Energy conservation and periodic motion

[arpon]

Homework Statement

Four weightless rods of length $l$ each are connected by hinged joints and form a rhomb (Fig. 48). A hinge A is fixed, and a load is suspended to a hinge C. Hinges D and B are connected by a weightless spring of length $1.5l$ in the undeformed state. In equilibrium, the rods form angles $\alpha _0 = 30°$ with the vertical. Determine the period T of small oscillations of the load.

Homework Equations

$U = mgh$
$U = \frac{1}{2} kx^2$

The Attempt at a Solution

I used energy conservation law in this case. But this gave me crazy results. Surely, I have made a mistake to apply this law. Would you please help me to find out the mistake ?

So, $h = 2l cos \alpha$ ... (i) ;
$y = 2l sin \alpha$ ;
Expansion (or compression) of the spring, $x = y - 1.5 l = l ( 2sin \alpha - 1.5)$ ...(ii)
Let the spring constant be $k$ and the mass of the load be $m$;
Applying energy conservation law :
$\frac{1}{2} kx^2 - mgh = constant$ [when h increase, gravitational potential decreases]
$kx \frac {dx}{dt} - mg \frac {dh}{dt} = 0$
$kx - mg \frac {dh}{dx} = 0$ ... (iii)
But, from eq. (i) & (ii), $\frac{dh}{dx} = - tan \alpha$
So, (iii) >>
$kx = -mg tan \alpha$ ;
$k = - \frac{mg tan \alpha}{x} = - \frac{mg tan \alpha}{ l ( 2sin \alpha - 1.5)}$
So, $k$ becomes variable.

 

[PeroK]

I don't follow your equations. What is x?

I would take x = h - h0 (where h0 is the equilibrium point).

 

[arpon]

I don't follow your equations. What is x?

I would take x = h - h0 (where h0 is the equilibrium point).

x is the expansion of the spring.

 

[PeroK]

Okay. I missed that. Where's your Kinetic Energy?

 

[arpon]

Okay. I missed that. Where's your Kinetic Energy?

Oh! Sorry! How could I make such a silly mistake!
Thanks for your help.

 

[DEvens]

Oscillation means that neither x nor h are constant. So you don't want the equation you wrote.
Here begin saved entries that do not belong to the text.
import Mathlib
import Summits.PneNP.PneNP.Theorems.AeaCutRectanglesTransversalEngine

/-!
# OrbitalGate — the structural half of walls B10 / N1 (BarrierNotesP4g11 §4.6, §4.9(o))

Crux workfile for `Summit.PneNP.PneNP.Theses.AeaCutRectangles.FoolingMeasure` (stmt-PneNP-19727), seat pnp-ideate-p4 g11.
FRONTIER restricted-model rung (AEA cut rectangles); nothing here bears on P vs NP.

Vocabulary of the transversal engine (`tg`, `gammaMinus`): a unit system is `π : ι → Finset (Sym2 V)` over a frame `W`;
D1 = every transversal graph `tg W t` (`t i ∈ π i`) is NOT 3-colourable; D2 = every `gammaMinus W π i` (frame + all units but `i`) IS.

* §1 `pairwise_disjoint_of_D1_D2`: under D1 + D2 no edge lies in two different units.  Hence an orbital design has at most
  `min(|G·q|, |G·q'|)` units, and wall B8 (`3T ≤ m + 2`) becomes the parity-free degree floor `deg(G·q) ≥ 3·log₂ n + 6C − 4/n`.
* §2 `exists_avoid_of_card_lt` / `colorable_of_few_hits`: the pigeonhole behind the ORBITAL HITTING LEMMA — if for every symmetry index
  `g` the graph `E minus {a g, b g}` is 3-colourable and `F ⊆ E` is hit by fewer than `|G|` of the `a g, b g`, then `F` is 3-colourable.
* §3 `colorable_erase_map`: transport of D2 along an `E`-preserving vertex permutation.
* §4 `orbital_hitting`: §2 + §3 — from D2 at ONE unit `(q, q')` and a family of `E`-preserving permutations `σ g`, every
  `F ⊆ E` with `#{g | σ g • q ∈ F} + #{g | σ g • q' ∈ F} < |G|` is 3-colourable.  With `F = G·q − e` this is the gate
  "`W ∪ (G·q − e)` 3-colourable" that the censuses of §4.8–4.9 run.
* §5 `not_colorable_erase_of_core(_orbit)` (N2, no small cores): if a non-3-colourable `K ⊆ E` misses a pair `f`, then `E − σ•f` is
  non-3-colourable for every `E`-preserving `σ`; so in an orbital design every 4-critical subgraph of `W ∪ O` contains all of `O`
  (the local odd-wheel test "dead(LW)" of the censuses is the computable instance).
-/

set_option linter.dupNamespace false
set_option autoImplicit false

namespace Summit.PneNP.PneNP.Cruxes.FoolingMeasure.OrbitalGate

open Finset SimpleGraph
open Summit.PneNP.PneNP.Theorems.AeaCutRectanglesTransversalEngine (tg gammaMinus mem_tg mem_gammaMinus)

/-! ### §1 Exact systems share no pair -/

/-- Under D1 and D2 two different units have disjoint edge sets. -/
theorem pairwise_disjoint_of_D1_D2 {V ι : Type*} [DecidableEq V] [Fintype ι] [DecidableEq ι]
    (W : Finset (Sym2 V)) (π : ι → Finset (Sym2 V)) (hne : ∀ i, (π i).Nonempty)
    (hD1 : ∀ t : ι → Sym2 V, (∀ i, t i ∈ π i) →
      ¬ (fromEdgeSet (↑(tg W t) : Set (Sym2 V))).Colorable 3)
    (hD2 : ∀ i, (fromEdgeSet (↑(gammaMinus W π i) : Set (Sym2 V))).Colorable 3) :
    ∀ i j, i ≠ j → Disjoint (π i) (π j) := by
  intro i j hij
  rw [Finset.disjoint_left]
  intro e hei hej
  classical
  -- the transversal choosing `e` at unit `i` and anything elsewhere lies inside `Γ − πᵢ`
  let t : ι → Sym2 V := fun l => if l = i then e else (hne l).choose
  have ht : ∀ l, t l ∈ π l := by
    intro l
    by_cases hl : l = i
    · subst hl; simp [t, hei]
    · simp [t, hl, (hne l).choose_spec]
  have hsub : (↑(tg W t) : Set (Sym2 V)) ⊆ ↑(gammaMinus W π i) := by
    intro f hf
    rw [Finset.mem_coe, mem_tg] at hf
    rw [Finset.mem_coe, mem_gammaMinus]
    rcases hf with hf | ⟨l, rfl⟩
    · exact Or.inl hf
    · by_cases hl : l = i
      · subst hl; exact Or.inr ⟨j, fun h => hij h.symm, by simp [t, hej]⟩
      · exact Or.inr ⟨l, hl, by simpa [t, hl] using (hne l).choose_spec⟩
  exact hD1 t ht ((hD2 i).mono_left (fromEdgeSet_mono hsub))

/-- Consequently the units inject into the edges: `∑ᵢ |πᵢ| = |⋃ᵢ πᵢ|`; with 2-edge units, `2m ≤ |W ∪ P| − |W|`-type floors follow. -/
theorem sum_card_eq_card_biUnion_of_D1_D2 {V ι : Type*} [DecidableEq V] [Fintype ι] [DecidableEq ι]
    (W : Finset (Sym2 V)) (π : ι → Finset (Sym2 V)) (hne : ∀ i, (π i).Nonempty)
    (hD1 : ∀ t : ι → Sym2 V, (∀ i, t i ∈ π i) →
      ¬ (fromEdgeSet (↑(tg W t) : Set (Sym2 V))).Colorable 3)
    (hD2 : ∀ i, (fromEdgeSet (↑(gammaMinus W π i) : Set (Sym2 V))).Colorable 3) :
    ∑ i, (π i).card = (univ.biUnion π).card := by
  rw [Finset.card_biUnion]
  intro i _ j _ hij
  exact pairwise_disjoint_of_D1_D2 W π hne hD1 hD2 i j hij

/-! ### §2 The pigeonhole -/

/-- If fewer than `|G|` indices are "bad" for one of two reasons, some index is good for both. -/
theorem exists_avoid_of_card_lt {G : Type*} [Fintype G] (P Q : G → Prop) [DecidablePred P] [DecidablePred Q]
    (h : (univ.filter P).card + (univ.filter Q).card < Fintype.card G) : ∃ g, ¬ P g ∧ ¬ Q g := by
  classical
  by_contra hcon
  push Not at hcon
  have hcov : (univ : Finset G) ⊆ univ.filter P ∪ univ.filter Q := by
    intro g _
    rw [Finset.mem_union, Finset.mem_filter, Finset.mem_filter]
    by_cases hP : P g
    · exact Or.inl ⟨Finset.mem_univ _, hP⟩
    · exact Or.inr ⟨Finset.mem_univ _, hcon g hP⟩
  have := (Finset.card_le_card hcov).trans (Finset.card_union_le _ _)
  rw [Finset.card_univ] at this
  omega

/-- ORBITAL HITTING LEMMA, abstract form.  `a g, b g` are the two pairs of the unit indexed by `g`; if removing them from `E`
always leaves a 3-colourable graph, then every `F ⊆ E` hit by fewer than `|G|` of them (counted with multiplicity) is 3-colourable. -/
theorem colorable_of_few_hits {V G : Type*} [DecidableEq V] [Fintype G] (E F : Finset (Sym2 V)) (a b : G → Sym2 V)
    (hD2 : ∀ g, (fromEdgeSet (↑((E.erase (a g)).erase (b g)) : Set (Sym2 V))).Colorable 3) (hF : F ⊆ E)
    (hcount : (univ.filter fun g => a g ∈ F).card + (univ.filter fun g => b g ∈ F).card < Fintype.card G) :
    (fromEdgeSet (↑F : Set (Sym2 V))).Colorable 3 := by
  classical
  obtain ⟨g, hga, hgb⟩ := exists_avoid_of_card_lt (fun g => a g ∈ F) (fun g => b g ∈ F) hcount
  refine (hD2 g).mono_left (fromEdgeSet_mono ?_)
  intro e he
  rw [Finset.mem_coe] at he ⊢
  rw [Finset.mem_erase, Finset.mem_erase]
  exact ⟨fun h => hgb (h ▸ he), fun h => hga (h ▸ he), hF he⟩

/-! ### §3 Transport along an `E`-preserving permutation -/

theorem map_symm_map {V : Type*} (σ : Equiv.Perm V) (e : Sym2 V) : Sym2.map σ.symm (Sym2.map σ e) = e := by
  induction e using Sym2.ind
  simp

theorem map_map_symm {V : Type*} (σ : Equiv.Perm V) (e : Sym2 V) : Sym2.map σ (Sym2.map σ.symm e) = e := by
  induction e using Sym2.ind
  simp

/-- If `σ` preserves `E`, a 3-colouring of `E − q − q'` transports to one of `E − σq − σq'`. -/
theorem colorable_erase_map {V : Type*} [DecidableEq V] (E : Finset (Sym2 V)) (σ : Equiv.Perm V)
    (hσ : ∀ e, Sym2.map σ e ∈ E ↔ e ∈ E) (q q' : Sym2 V) {k : ℕ}
    (h : (fromEdgeSet (↑((E.erase q).erase q') : Set (Sym2 V))).Colorable k) :
    (fromEdgeSet (↑((E.erase (Sym2.map σ q)).erase (Sym2.map σ q')) : Set (Sym2 V))).Colorable k := by
  classical
  obtain ⟨C⟩ := h
  -- the map `v ↦ σ⁻¹ v` is a graph homomorphism from `E − σq − σq'` to `E − q − q'`
  let f : (fromEdgeSet (↑((E.erase (Sym2.map σ q)).erase (Sym2.map σ q')) : Set (Sym2 V))) →g
      (fromEdgeSet (↑((E.erase q).erase q') : Set (Sym2 V))) :=
    { toFun := fun v => σ.symm v
      map_rel' := by
        intro u v huv
        rw [fromEdgeSet_adj] at huv ⊢
        obtain ⟨hmem, hne⟩ := huv
        rw [Finset.mem_coe, Finset.mem_erase, Finset.mem_erase] at hmem
        obtain ⟨h1, h2, hE⟩ := hmem
        refine ⟨?_, σ.symm.injective.ne hne⟩
        rw [Finset.mem_coe, Finset.mem_erase, Finset.mem_erase]
        have key : Sym2.map σ.symm s(u, v) = s(σ.symm u, σ.symm v) := by simp
        refine ⟨?_, ?_, ?_⟩
        · intro hq
          apply h1
          have := congrArg (Sym2.map σ) hq
          rw [← key, map_map_symm] at this
          exact this.symm ▸ rfl
        · intro hq
          apply h2
          have := congrArg (Sym2.map σ) hq
          rw [← key, map_map_symm] at this
          exact this.symm ▸ rfl
        · rw [← key, ← hσ, map_map_symm]; exact hE }
  exact ⟨C.comp f⟩

/-! ### §4 The orbital hitting lemma -/

/-- **ORBITAL HITTING LEMMA.**  `E` = frame + all pairs; `σ g` (`g : G`) are `E`-preserving vertex permutations (the design's
symmetry); D2 at the unit `(q, q')`: `E − q − q'` is 3-colourable.  Then every `F ⊆ E` met by fewer than `|G|` of the translates
`σ g • q`, `σ g • q'` is 3-colourable.  (For a group `G` acting with `E`, `W` invariant: `#{g | g•q ∈ F} = |F ∩ G·q|·|G_q|`, so
`F = W ∪ (G·q − e)` qualifies whenever pairs are unshared — the gate of BarrierNotesP4g11 §4.6.) -/
theorem orbital_hitting {V G : Type*} [DecidableEq V] [Fintype G] (E F : Finset (Sym2 V)) (σ : G → Equiv.Perm V)
    (hσ : ∀ g e, Sym2.map (σ g) e ∈ E ↔ e ∈ E) (q q' : Sym2 V)
    (hD2 : (fromEdgeSet (↑((E.erase q).erase q') : Set (Sym2 V))).Colorable 3) (hF : F ⊆ E)
    (hcount : (univ.filter fun g => Sym2.map (σ g) q ∈ F).card + (univ.filter fun g => Sym2.map (σ g) q' ∈ F).card
      < Fintype.card G) :
    (fromEdgeSet (↑F : Set (Sym2 V))).Colorable 3 :=
  colorable_of_few_hits E F (fun g => Sym2.map (σ g) q) (fun g => Sym2.map (σ g) q')
    (fun g => colorable_erase_map E (σ g) (hσ g) q q' hD2) hF hcount

/-- The single-edge gate: if moreover only the identity index fixes `q` inside `F`'s complement… — concretely: if the translates
`σ g • q` are pairwise distinct (`|G_q| = 1`), all `σ g • q'` avoid `F`, and `F` omits at least one translate of `q`, then `F` is
3-colourable.  (`F = W ∪ (G·q − e)` in an AGL(1,p) design with odd `h`.) -/
theorem gate_single_edge {V G : Type*} [DecidableEq V] [Fintype G] [DecidableEq G] (E F : Finset (Sym2 V))
    (σ : G → Equiv.Perm V) (hσ : ∀ g e, Sym2.map (σ g) e ∈ E ↔ e ∈ E) (q q' : Sym2 V)
    (hD2 : (fromEdgeSet (↑((E.erase q).erase q') : Set (Sym2 V))).Colorable 3) (hF : F ⊆ E)
    (hq' : ∀ g, Sym2.map (σ g) q' ∉ F) (g₀ : G) (hmiss : Sym2.map (σ g₀) q ∉ F) :
    (fromEdgeSet (↑F : Set (Sym2 V))).Colorable 3 := by
  classical
  refine orbital_hitting E F σ hσ q q' hD2 hF ?_
  have h0 : (univ.filter fun g => Sym2.map (σ g) q' ∈ F) = ∅ := by
    ext g; simp [hq' g]
  rw [h0, Finset.card_empty, add_zero]
  apply Finset.card_lt_card
  refine ⟨Finset.filter_subset _ _, fun hsub => hmiss ?_⟩
  simpa using hsub (Finset.mem_univ g₀)

/-! ### §5 No small cores (N2, BarrierNotesP4g11 §4.6) -/

/-- Push a `k`-colouring forward along a permutation: if `σ` maps every pair of `K` into `F`, a `k`-colouring of `F` gives one of `K`. -/
theorem colorable_of_map_into {V : Type*} [DecidableEq V] (K F : Finset (Sym2 V)) (σ : Equiv.Perm V)
    (hKF : ∀ x ∈ K, Sym2.map σ x ∈ F) {k : ℕ}
    (h : (fromEdgeSet (↑F : Set (Sym2 V))).Colorable k) :
    (fromEdgeSet (↑K : Set (Sym2 V))).Colorable k := by
  classical
  obtain ⟨C⟩ := h
  let f : (fromEdgeSet (↑K : Set (Sym2 V))) →g (fromEdgeSet (↑F : Set (Sym2 V))) :=
    { toFun := fun v => σ v
      map_rel' := by
        intro u v huv
        rw [fromEdgeSet_adj] at huv ⊢
        obtain ⟨hmem, hne⟩ := huv
        rw [Finset.mem_coe] at hmem ⊢
        refine ⟨?_, σ.injective.ne hne⟩
        have key : Sym2.map σ s(u, v) = s(σ u, σ v) := by simp
        rw [← key]
        exact hKF _ hmem }
  exact ⟨C.comp f⟩

/-- **NO SMALL CORES (N2).**  `E` = frame + pairs, `σ` an `E`-preserving permutation, `K ⊆ E` a non-3-colourable subgraph
(a "core"), and `f ∈ E` a pair MISSED by `K`.  Then deleting the translate `σ • f` from `E` does not make it 3-colourable:
`σ` carries `K` into `E − σ•f`.  In an orbital design (`G` transitive on the orbital `O ∋ f`, every `σ g` preserving `E = W ∪ O`)
this says: if some 4-chromatic `K ⊆ W ∪ O` misses a single pair of `O`, then `W ∪ (O − e)` is non-3-colourable for EVERY `e ∈ O`,
so D2 fails — every 4-critical subgraph of `W ∪ O` must contain all of `O` (the odd-wheel / local test "dead(LW)" of §4.9). -/
theorem not_colorable_erase_of_core {V : Type*} [DecidableEq V] (E K : Finset (Sym2 V)) (σ : Equiv.Perm V)
    (hσ : ∀ e, Sym2.map σ e ∈ E ↔ e ∈ E) (hK : K ⊆ E)
    (hKnc : ¬ (fromEdgeSet (↑K : Set (Sym2 V))).Colorable 3) (f : Sym2 V) (hfK : f ∉ K) :
    ¬ (fromEdgeSet (↑(E.erase (Sym2.map σ f)) : Set (Sym2 V))).Colorable 3 := by
  classical
  intro h
  apply hKnc
  refine colorable_of_map_into K (E.erase (Sym2.map σ f)) σ ?_ h
  intro x hx
  rw [Finset.mem_erase]
  refine ⟨fun hxf => hfK ?_, (hσ x).2 (hK hx)⟩
  have := congrArg (Sym2.map σ.symm) hxf
  rw [map_symm_map, map_symm_map] at this
  exact this ▸ hx

/-- N2 for a family of symmetries: if the translates `σ g • f` (`g : G`) cover the orbital `O ⊆ E` and some core `K ⊆ E` misses `f`,
then no single deletion `E − e`, `e ∈ O`, is 3-colourable. -/
theorem not_colorable_erase_of_core_orbit {V G : Type*} [DecidableEq V] (E K O : Finset (Sym2 V)) (σ : G → Equiv.Perm V)
    (hσ : ∀ g e, Sym2.map (σ g) e ∈ E ↔ e ∈ E) (hK : K ⊆ E)
    (hKnc : ¬ (fromEdgeSet (↑K : Set (Sym2 V))).Colorable 3) (f : Sym2 V) (hfK : f ∉ K)
    (hO : ∀ e ∈ O, ∃ g, Sym2.map (σ g) f = e) (e : Sym2 V) (he : e ∈ O) :
    ¬ (fromEdgeSet (↑(E.erase e) : Set (Sym2 V))).Colorable 3 := by
  obtain ⟨g, rfl⟩ := hO e he
  exact not_colorable_erase_of_core E K (σ g) (hσ g) hK hKnc f hfK

end Summit.PneNP.PneNP.Cruxes.FoolingMeasure.OrbitalGate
Harmonic oscillation comes from a restorative force proportional to the distance away from equilibrium. So you want to try to figure out the force pushing the system back to equilibrium. You have the equilibrium position. Suppose you push the mass up by a short distance, call it d. What will the force be that is required to hold the mass there? It should be some constant times d. And the direction should be such that the system is trying to push the mass back to its equilibrium. That is, the system will provide a force of the following form.

F = - Keff d

Here Keff is the effective spring constant of the system.

Once you have that, then you can do the usual things for harmonic motion to get the period.

 

[PeroK]

Oscillation means that neither x nor h are constant. So you don't want the equation you wrote.

Harmonic oscillation comes from a restorative force proportional to the distance away from equilibrium. So you want to try to figure out the force pushing the system back to equilibrium. You have the equilibrium position. Suppose you push the mass up by a short distance, call it d. What will the force be that is required to hold the mass there? It should be some constant times d. And the direction should be such that the system is trying to push the mass back to its equilibrium. That is, the system will provide a force of the following form.

F = - Keff d

Here Keff is the effective spring constant of the system.

Once you have that, then you can do the usual things for harmonic motion to get the period.

In this case the restorative force is not proportional to the displacement.

 

[DEvens]

In this case the restorative force is not proportional to the displacement.

For small displacements it should be. Otherwise it will not produce simple harmonic oscillation. Presumably what will be needed are the small angle approximations to the sin and cos functions.

 

[PeroK]

It looks a lot easier to use energy conservation, as the OP intended.

 

[arpon]

Oscillation means that neither x nor h are constant. So you don't want the equation you wrote.

Harmonic oscillation comes from a restorative force proportional to the distance away from equilibrium. So you want to try to figure out the force pushing the system back to equilibrium. You have the equilibrium position. Suppose you push the mass up by a short distance, call it d. What will the force be that is required to hold the mass there? It should be some constant times d. And the direction should be such that the system is trying to push the mass back to its equilibrium. That is, the system will provide a force of the following form.

F = - Keff d

Here Keff is the effective spring constant of the system.

Once you have that, then you can do the usual things for harmonic motion to get the period.

I solved this problem using this technique. Thanks for your help.